TOM FRIEDEN: No. The answer is no.
TOM SKINNER: Next question, please, Kelly.
OPERATOR: Thank you. Our next question comes from Denise Grady from the New York Times. Your line is open.
DENISE GRADY: Thank you. Given that this patient was out and about for a few days, apparently while he had symptoms, people are concerned about this and we are getting questions about the idea that in theory this could happen again and people are worried about the safety of public transportation and places where you may be exposed to crowds of people in close quarters. Can someone comment on that, please? And then I would like to add one more question and that is has the family in quarantine, if they have not had their apartment cleaned by an outside source yet, have they at least been given instructions or bleach or anything to clean the apartment on their own?
TOM FRIEDEN: I’ll take the first set of questions and then ask the folks in Texas to handle the second. It is not impossible that we will have other individuals come into the country and be diagnosed with Ebola. That's why we have 12 laboratories throughout the country that are ready to test. We've already, as i mentioned, tested 14 other individuals who have been negative so far. In terms of things like public transportation, that's actually one of our examples of how people are not in contact. If you sit next to someone on the bus, you're not exposed. I'm not saying this individual took a bus, I’m just saying that this is not like flu. It's not like measles; it's not like the common cold. It's not as spreadable; it's not as infectious as those conditions. What's scary about it is that it's so serious, so severe if you do become infected with it. In terms of cleaning in the household, David.
DAVID LAKEY: I can jump in and then I think judge Jenkins also wants to jump in. Starting at the very beginning, the local health department had somebody in that house evaluating the individual, the bedding and other materials were bagged and education was relayed to how you decontaminate. The issue was making sure that we could have an entity that felt comfortable with the decontamination of the apartment.
CLAY LEWIS JENKINS: Our understanding is there is a garbage bag of the man's clothes and belongings. They had some household trash -- they have got a bag of household trash and they have mattresses pushed against the wall. And i believe the household's trash would consist of the sheets that he slept on. So those are bagged and they're not coming into contact with those, but this is an ongoing response. Dr. Lakey and i are not satisfied with that. We want to ensure that they are getting regular food, that the house is cleaned, that they are in an appropriate living environment. We are taking action to make sure that that occurs. And, you know, there is no perfect response. There's just responses that people do their very best. I think people are doing their best here and we are going to as quickly as possible improve on the hygiene there.

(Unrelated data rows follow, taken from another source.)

omit [TopologicalSpace G] in
/-- **`w = a • e₂ + η₀ • e₁` is a crossed homomorphism** when `σ e₁ = ω σ • e₁`, `σ e₂ = e₂ + b̄ σ • e₁`,
`a` is additive and (D0) holds: `w(στ) = w σ + σ w τ` (the cocycle of `T̄ = E[p]` reducing the lift
`ξ = t₂ e₂ + η e₁`; w5 g2 memo §6 (1)). [cite: Howard2004HeegnerKolyvagin, §3.2 (arXiv:1202.6340 p. 16)] -/
theorem anomalousCocycle_mul {S : Type w} [CommRing S] [Module S E]
    (hE : ∀ (σ : G) (s : S) (x : E), E.ρ σ (s • x) = s • E.ρ σ x)
    (e₁ e₂ : E) (ω bb a η₀ : G → S) (hρ₁ : ∀ σ : G, E.ρ σ e₁ = ω σ • e₁)
    (hρ₂ : ∀ σ : G, E.ρ σ e₂ = e₂ + bb σ • e₁) (ha : ∀ σ τ : G, a (σ * τ) = a σ + a τ)
    (hD0 : ∀ σ τ : G, ω σ * η₀ τ - η₀ (σ * τ) + η₀ σ = -(bb σ * a τ))
    (w : G → E) (hw : ∀ σ, w σ = a σ • e₂ + η₀ σ • e₁) (σ τ : G) :
    w (σ * τ) = w σ + E.ρ σ (w τ) := by
  have h0 : η₀ (σ * τ) = ω σ * η₀ τ + η₀ σ + bb σ * a τ := by
    have := hD0 σ τ
    linear_combination (-1 : S) * this
  rw [hw, hw, hw, map_add, hE, hE, hρ₁, hρ₂, ha, h0, smul_add, smul_smul, smul_smul]
  module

TOM SKINNER: Next question, kelly.
OPERATOR: Thank you. Our next question comes from Saundra Torrey from USA Today your line is open.
SAUNDRA TORREY: Yes. Thank you for doing this call. Despite everything that's been said about how this is transmitted only by bodily fluids, it seems to me there's still some confusion. I'll try to explain. If you sneeze, it would seem that mucous is a bodily fluid. If you're sweating and touch an airline tray, that's bodily fluid. I don't understand -- if you were symptomatic at that time, would that be transferable to somebody else who touched that tray later? Would they have to have a cut for it to be transferable? It's unclear to me what you mean by only bodily fluids and only, quote unquote, close contact. Could you try to explain better?
TOM FRIEDEN: I think the bottom line is that with all of our experience with Ebola in Africa the last four decades indicates direct contact is how it spreads and only direct contact with someone who is ill with Ebola. There are certainly theoretical situations where someone sneezes and if you then were sneezed on and then touched your eye or mouth or nose with the part of your body that was sneezed on, it would not be impossible that you could get spread in that way. That's why if you look at our guidelines with a prolonged exposure within one meter is considered contact. To be on the safer side of defining who a contact is. So I think realistically you can say what may be theoretically possible as opposed to what actually happens in the real world and focusing our attention on those who may be at risk because they did have contact with body fluids or with the patient directly when he was sick.
TOM SKINNER: Next question, Kelly.
OPERATOR: Thank you very much. Our next question comes from Elahe Izadi from the Washington Post.
ELAHE IZADI: I just wanted some more clarity about these four individuals who are under quarantine. Are they all adults? And can you explain a little further about the situation that led to the lack of confidence that they could be monitored? Was it a matter of them trying to leave for good or was it more of a coming and going situation?
DAVID LAKEY: I don't think I can get into the details of all those particulars that we looked at. It was just the information that we were receiving of different situations, we didn't have the confidence that we would be able to monitor them the way that we needed to. I'll just leave it at that.
TOM SKINNER: Next question, Kelly.
OPERATOR: Thank you. Our next question comes from Isolda Peguero from Telemundo Network.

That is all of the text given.